Michigan State basketball has chance to go on big second-half run in Big Ten play
A little over halfway through Big Ten play, Michigan State basketball is slightly over .500 with some big wins at Wisconsin, at Penn State, and at home against Rutgers and Iowa.
The Spartans also have some iffy losses to Northwestern (which doesn’t look so bad anymore) and at Illinois and at Indiana after holding comfortable leads. Those aren’t embarrassing losses, by any means, but they should have been wins. You could throw the home game against Purdue into that category as well. Michigan State is a few plays, and a Malik Hall, injury away from being 17-5 overall and 9-2 in conference play.
But the reality is that Michigan State is 14-8 and 6-5.
The second half of the season is going to be incredibly important for NCAA Tournament seeding and it’ll show if this team can finally live up to its potential and string together a handful of wins, showing that it can compete in March.
It has the opportunity to go on a big run.
Michigan State football completed its toughest stretch yet
If you’re worried about Michigan State making the tournament after a fourth loss in six games, don’t be. As of Sunday morning before the Purdue game, the Spartans were projected as a six seed by Joe Lunardi and Mike DeCourcy.
The 16-point loss probably drops them a line, but the roughest stretch of the conference season is officially in the rearview mirror.
Michigan State went to Wisconsin and Illinois, hosted Purdue and Rutgers, traveled to Indiana, and then hosted Iowa before going to Purdue. And the Spartans were in each one of those games and probably should have won each outside of the road game against Purdue. Instead, they finished that stretch with a 3-4 record. Not great, not a nightmare. Kind of expected.

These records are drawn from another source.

import Summits.BirchSwinnertonDyer.BirchSwinnertonDyer.Theorems.AdditiveBranchIMCGordTwoRankZeroCompanionRecord195570x1
import Literature.NumberTheory.EllipticCurves.Fisher2012.HesseFamilyThreeCongruenceProofs
import HarnessLib

/-!
# `195570x1 @ 3` — the companion/visibility record with its `3`-CONGRUENCE PROVED IN THE KERNEL (θ discharged UNCONDITIONALLY (Fisher 2012 Thm. 13.2 for `n = 3` is PROVED in the tree — no named fact enters for θ))

Cell `bsd-addord`, seat `bsd-addord-k1-c2` (D-0074 row B1, crux `GordTwoRankZeroOffCaseOne` = item 19357), gen 6. HONEST FRAMING: nothing here proves the
Birch–Swinnerton-Dyer conjecture or the crux; THEOREMS ONLY (no definition, no named fact, no `sorry`); per pair; NOT a class theorem; nothing booked.
The partner `F` of `…AdditiveBranchIMCGordTwoRankZeroCompanionRecord195570x1` is `ℚ`-isomorphic to the member `(λ : μ) = (-507 : 1)`, `u = 4800` of Fisher's Hesse pencil `X_E(3)` (Thm. 13.2, `n = 3`, direct; tree-PROVED `thm132_threeCongruent_hessePencil_holds`) of `E`;
certificate found EXACTLY (rational roots of the covariant/j-condition; kit j268961, script `work/cert/job/main.py` of this seat) and checked here by
`norm_num` / `decide +kernel` on the tree's forms; the remaining binders are those of the `…_of_congr` theorems minus `θ`, `hθ`. [cite: Fisher2012Hessian, Thm. 13.2 (n = 3) and §9, §13] [cite: MazurRubin2015SelmerCompanions, Thm. 3.1]
-/

set_option autoImplicit false

noncomputable section

open scoped Classical

open WeierstrassCurve Literature.NumberTheory.EllipticCurves
  Literature.NumberTheory.EllipticCurves.Rank1Residual
  Literature.NumberTheory.EllipticCurves.Rank1Residual.Typed
  Literature.NumberTheory.EllipticCurves.Rank1Residual.X11RankOneCertificates
  Literature.NumberTheory.EllipticCurves.Wuthrich2014
  Literature.NumberTheory.EllipticCurves.Fisher2016
  Literature.NumberTheory.EllipticCurves.MazurRubin2015
  Literature.NumberTheory.EllipticCurves.ModularForms
  Literature.NumberTheory.GaloisRepresentations
  Summit.BirchSwinnertonDyer.BirchSwinnertonDyer.Rank1Residual.IntModel
  Summit.BirchSwinnertonDyer.Rank1Residual.X11b
  Summit.BirchSwinnertonDyer.Rank1Residual.GaloisImage
  Summit.BirchSwinnertonDyer.Rank1Residual.Supersingular
  Summit.BirchSwinnertonDyer.Rank1Residual.SecondDescent
open NumberField IsDedekindDomain Rat.HeightOneSpectrum Field
open Summit.BirchSwinnertonDyer.Rank1Residual.Supersingular.LocalOddTorsion

set_option linter.dupNamespace false

open Literature.NumberTheory.EllipticCurves.Fisher2012
namespace Summit.BirchSwinnertonDyer.BirchSwinnertonDyer.Theorems.AdditiveBranchIMCGordTwoRankZeroCompanion

open Summit.BirchSwinnertonDyer.Rank1Residual
open Summit.BirchSwinnertonDyer.Rank1Residual.Additive

/-- **`ord_3 #Ш(E)_an ≤ ord_3 #Ш(E)` for `E = 195570x1` with the `3`-congruence `F[3] ≃ E[3]` PROVED IN THE KERNEL** UNCONDITIONALLY (Fisher 2012 Thm. 13.2 for `n = 3` is PROVED in the tree — no named fact enters for θ): `(λ : μ) = (-507 : 1)`, `u = 4800` (family 1). Everything else as in
`missingLowerBoundAt_c195570x1_3_of_congr`. Per pair; nothing booked. [cite: Fisher2012Hessian, Thm. 13.2 (n = 3) and §9, §13] [cite: MazurRubin2015SelmerCompanions, Thm. 3.1] -/
theorem missingLowerBoundAt_c195570x1_3
    (hCT : exists_casselsTate_pairing (K := ℚ)) (hGZK : rank_eq_analyticRank_of_analyticRank_le_one)
    (hU : Silverman1994_thmV53_tateUniformisation.{0}) (hU2 : Silverman1994_thmV53_corV54_tateUniformisation.{0})
    (hF44 : thm44_selmerLocalKer_iff_of_nonsplit_good) (hMRt : selmerLocalKer_iff_of_twist_of_goodReduction_above) {W F : WeierstrassCurve ℚ}
    [W.IsElliptic] [W.IsGloballyMinimal] [F.IsElliptic] [F.IsGloballyMinimal] (hWeq : W = ⟨1, -1, 0, -53955, -6470699⟩)
    (hFeq : F = ⟨1, -1, 0, -2025, 35581⟩) (hr0 : W.analyticRank = 0) {q : ℚ} (hq : shaAn W = (q : ℂ)) (hv : padicValRat 3 q ≤ 2) :
    MissingLowerBoundAt W 3 := by
  have hc4 : W.c₄ = (2589849 : ℚ) := by
    subst hWeq; norm_num [WeierstrassCurve.c₄, WeierstrassCurve.b₂, WeierstrassCurve.b₄]
  have hc6 : W.c₆ = (5602338243 : ℚ) := by
    subst hWeq; norm_num [WeierstrassCurve.c₆, WeierstrassCurve.b₂, WeierstrassCurve.b₄, WeierstrassCurve.b₆]
  have hc4F : F.c₄ = (97209 : ℚ) := by
    subst hFeq; norm_num [WeierstrassCurve.c₄, WeierstrassCurve.b₂, WeierstrassCurve.b₄]
  have hc6F : F.c₆ = (-30304557 : ℚ) := by
    subst hFeq; norm_num [WeierstrassCurve.c₆, WeierstrassCurve.b₂, WeierstrassCurve.b₄, WeierstrassCurve.b₆]
  obtain ⟨θ, hθ⟩ := threeCongruent_of_hesseCertificate_unconditional W F (-507 : ℚ) (1 : ℚ) (4800 : ℚ) (by norm_num)
    (by rw [hc4, hc6, hc4F, eval_hesseC4three]; norm_num) (by rw [hc4, hc6, hc6F, eval_hesseC6three]; norm_num)
  exact missingLowerBoundAt_c195570x1_3_of_congr hCT hGZK hU hU2 hF44 hMRt hWeq hFeq hr0 hq hv θ hθ

end Summit.BirchSwinnertonDyer.BirchSwinnertonDyer.Theorems.AdditiveBranchIMCGordTwoRankZeroCompanion

end
/-!
# Line `old-light-leaves-the-cone` — skeleton for the crux `InertialRecession`
# (item stmt-FinalStateConjecture-10166, route EIHFluxBalance) — SECOND-LEAD RESHAPE r1 (2026-08-16)

Planner skeleton: `planner-cruxplan-stmt-FinalStateConjecture-10166-old-light-leaves-the-0` / gen-2 seat (5 stubs,
registered sha 60c11662bd88). Second line lead: `prover-line-stmt-FinalStateConjecture-10166-b-0` (the first lead,
`prover-line-stmt-FinalStateConjecture-10166-0`, runs the sibling line `sublinear-is-free-clean-window-charges`).
Cards: `Ideas/old-light-leaves-the-cone.md`, `Lines/old-light-leaves-the-cone.md`, `PICKED.md` (second section).

## The line in one paragraph (unchanged idea)

The weighted clause of the hypothesis lives on the SOLID cone `|x̲| ≤ κt` at all late times; every outgoing (incoming)
null ray through a sphere inside the middle cone `|x̲| ≤ (κ+κ²)t/2` meets the zone `d ≍ t` where the weight `1 + d^{7/4}`
is largest, later (earlier), so the `m ≤ 3` weighted sup bounds become a retarded/advanced RATE `o(u^{-3/4})` for
everything radiative: ONE `L¹(dt)` luminosity majorant for the radiative curvature flux through EVERY admissible window
(S1, gauge- and painting-free, on the curvature of the lab metric). Fed — at the metric level, in a late radiation gauge —
into the Landau–Lifshitz balance on moving δ-clear coordinate spheres this gives QUASI-CONSERVATION of window charges with
the EIH-size exchange `C∫(R⁻² + R^{-7/4})` and an `o(1)` slack (S2, hardest). Identification of single-hole charges with
`Mᵢγᵢ(1,vᵢ)` + additivity (S3b) and the kinematics of the painted velocities (S3a) turn the moduli into an "expanding system
of charges", whose soft final-motion lemma (S4, Mathlib-only) yields the CESÀRO velocities that the shared re-charting
transfer (S5) consumes.

## Reshape r1 (second lead) — what changed against the planner's skeleton (sha 60c11662bd88) and why

* Every registered stub is SELF-CONTAINED: the planner's local `def`s (`Hyp`, `labMetric`, `modulatedBackground`,
  `riemNormSq`, `labVelocity`, `lorentzFactor`, `IsWindow`, `CurvatureLuminosity`, `WindowLaw`, `Slaving`,
  `ChargeIdentification`) are inlined verbatim, because a Theorems-side proof must restate the stub literally (the gate
  matches `--supports` files to registered stubs by name + signature) and Prop-valued definitions cannot live under
  `Summits/…/Theorems` (the audit classes them `vendored-fact`). The lab metric and the painted lab velocity are spelled
  EXACTLY as in the sibling line's reshaped skeleton (`(fun x : E4 ↦ (Minkowski.bilin + Σ …) + deviationExtend ⟨U,…⟩ Φ x)`,
  `((Λe₀)⁰)⁻¹ • spatial(Λe₀)`), so sub-lemmas about these two objects are shareable byte-for-byte.
* S3 is split (total 6 ≤ stubs_max 7): `stub_paintedVelocityKinematics` (S3a: continuity of `t ↦ v(Λᵢ(t)e₀)` and a uniform
  bound `k < 1` — pure Lorentz-group kinematics, provable now from `Theorems.EIHFluxBalanceInertialRecessionLorentz` /
  `…LabVelocity`) and `stub_slavingChargeIdentification` (S3b: `ξ̇ᵢ − vᵢ → 0` via the constraint equations, plus the LL
  charge identification/additivity — the GR content).
* S4 `stub_expandingChargeKinematics` now concludes with what S5 actually consumes — CESÀRO velocities
  `t⁻¹ • ξᵢ(t) → Vᵢ` — instead of instantaneous limits of the painted velocities (the planner's docstring: "this line
  feeds S5 MORE than it needs"). Reasons: (i) the composition needs nothing more; (ii) with the slack-form budget
  `C∫(R⁻² + R^{-7/4}) + η(t₁)` the per-hole impulse available over `[t, 2t]` at a sub-`t^{4/7}` partner distance is
  unbounded, so an INSTANTANEOUS limit for such a hole is not derivable from the typed hypotheses alone (Disproof §H,
  Tauberian remark: `|ξ''| ≲ d^{-7/4} ≤ B/t ⇔ d ≳ t^{4/7}`), while the Cesàro limit follows from the crossing mechanism at
  exponent `p = 7/4 > 1` (`Negative/CleanScaleCesaro`, sharp at `p = 1`); (iii) the lead (this seat) holds S4 and wants the
  statement whose truth does not hinge on an unrecorded Tauberian gap. The hypotheses of S4 are unchanged (they are what
  S2/S3 deliver), with `Slaving` unbundled into its three clauses.
* The helper `tendsto_inv_smul_of_tendsto_deriv` (instantaneous ⇒ Cesàro) is no longer needed by the composition and is
  dropped from the skeleton (it stays in the tree's history of this file, gen 2).

## Stubs (6) and composition

* `stub_coneTransportLuminosity`      S1  — antecedent ⇒ curvature luminosity of the lab metric (the lever; L).
* `stub_windowFluxLaw`                S2  — antecedent + S1 ⇒ window law for `quasiLocalMomentum (labMetric)` (XL, hardest;
                                             delegated with an honest brief — expected `stub-blocked: LLBalanceLaw (10189)`).
* `stub_paintedVelocityKinematics`    S3a — antecedent ⇒ continuity + uniform subluminal bound of the painted velocities (S).
* `stub_slavingChargeIdentification`  S3b — antecedent ⇒ slaving `ξ̇ᵢ − vᵢ → 0` ∧ charge identification/additivity (L).
* `stub_expandingChargeKinematics`    S4  — Mathlib-only: kinematics + slaving + window law + identification ⇒ Cesàro
                                             velocities (L; LEAD'S STUB).
* `stub_cesaroRecharting`             S5  — antecedent + Cesàro velocities ⇒ the crux conclusion (shared transfer; L/XL).
* `InertialRecession_of : InertialRecession` — the composition (pure logic; every `sorry` lives in a `stub_*`).

## Disproof.lean obligations honoured (re-read 2026-08-16T04Z, cycle-2 final, commit 8a42abad7307)

`inertialRecession_false_without_fieldEquations` / `_cesaro` (§C/§G, `Negative/KinematicShadow`, `Negative/CesaroShadow`):
the field equations enter through `𝒟` in S1 (Bianchi transport), S2 (LL balance on vacuum spheres) and S3b (constraints,
shell identity); S4 derives Cesàro velocities from the conservation laws it is handed, never from kinematics — the §C/§G
witness `ξ = κ²∫cos(log(1+s²)/2)` violates the window law on its own isolated window `R = c₀t` (charge not Cauchy). §D
(`quadraticRemainder_not_integrable`): the junk/outgoing parts are booked by structure in S2, the incoming part carries the
transported rate (`_integrable_of_rate`, δ = 3/4). §H (`Negative/CleanScaleCesaro`, `…Sharpness`, `…TwoBody`, `…Encounters`,
`…Tauberian`): now the MECHANISM of S4 (exponent `7/4 > 1`; the landed toy lemmas are imported by the S4 work file).
`PaintingRigidityStabiliser`: no stub mentions `deriv Λᵢ`; boosts enter only through the lab velocity of `Λᵢ(t)e₀`
(twist-invariant, `R_z e₀ = e₀`) and through the lab metric (painting-free). §B (`N = 0`) sits inside S5
(`Theorems.inertialRecession_noHoles`, p68340). §E r2 (lab-slab/boosted-slab exhaustion transfer; prover seat 0's
"causal convexity" obstruction note on the item, 2026-08-16T03:24Z) is S5's declared risk and is in the S5 brief.
-/

set_option linter.dupNamespace false
set_option linter.unusedVariables false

Now, Michigan State has a winnable stretch ahead.
The Spartans will face Rutgers at Madison Square Garden this Thursday and then they’ll host Maryland. They’ll go to a Columbus to face a struggling Ohio State team, host a bad Minnesota team, travel to Ann Arbor to face an 11-10 Michigan team, get Indiana at home for a rematch, and then go to Iowa and Nebraska before ending the season with a home game against Ohio State.
Every single one of those games is winnable.
If Michigan State gets past Rutgers on Thursday, they could string together 5-6 straight wins if they can build on that. Rutgers is probably the toughest game left on the schedule followed by Ohio State, Indiana, and Iowa.
Should 9-0 be the expectation down the stretch with this talented team playing to its potential? Sure, but obviously that’s not realistic. This team should go somewhere in the ballpark of 6-3 in the final nine games and if that happens, they’ll likely finish in the top 3-4 in the Big Ten and earn a top-six seed in the NCAA Tournament.
It’s time to put the Purdue game in the rearview mirror and string together a big second-half run in the Big Ten.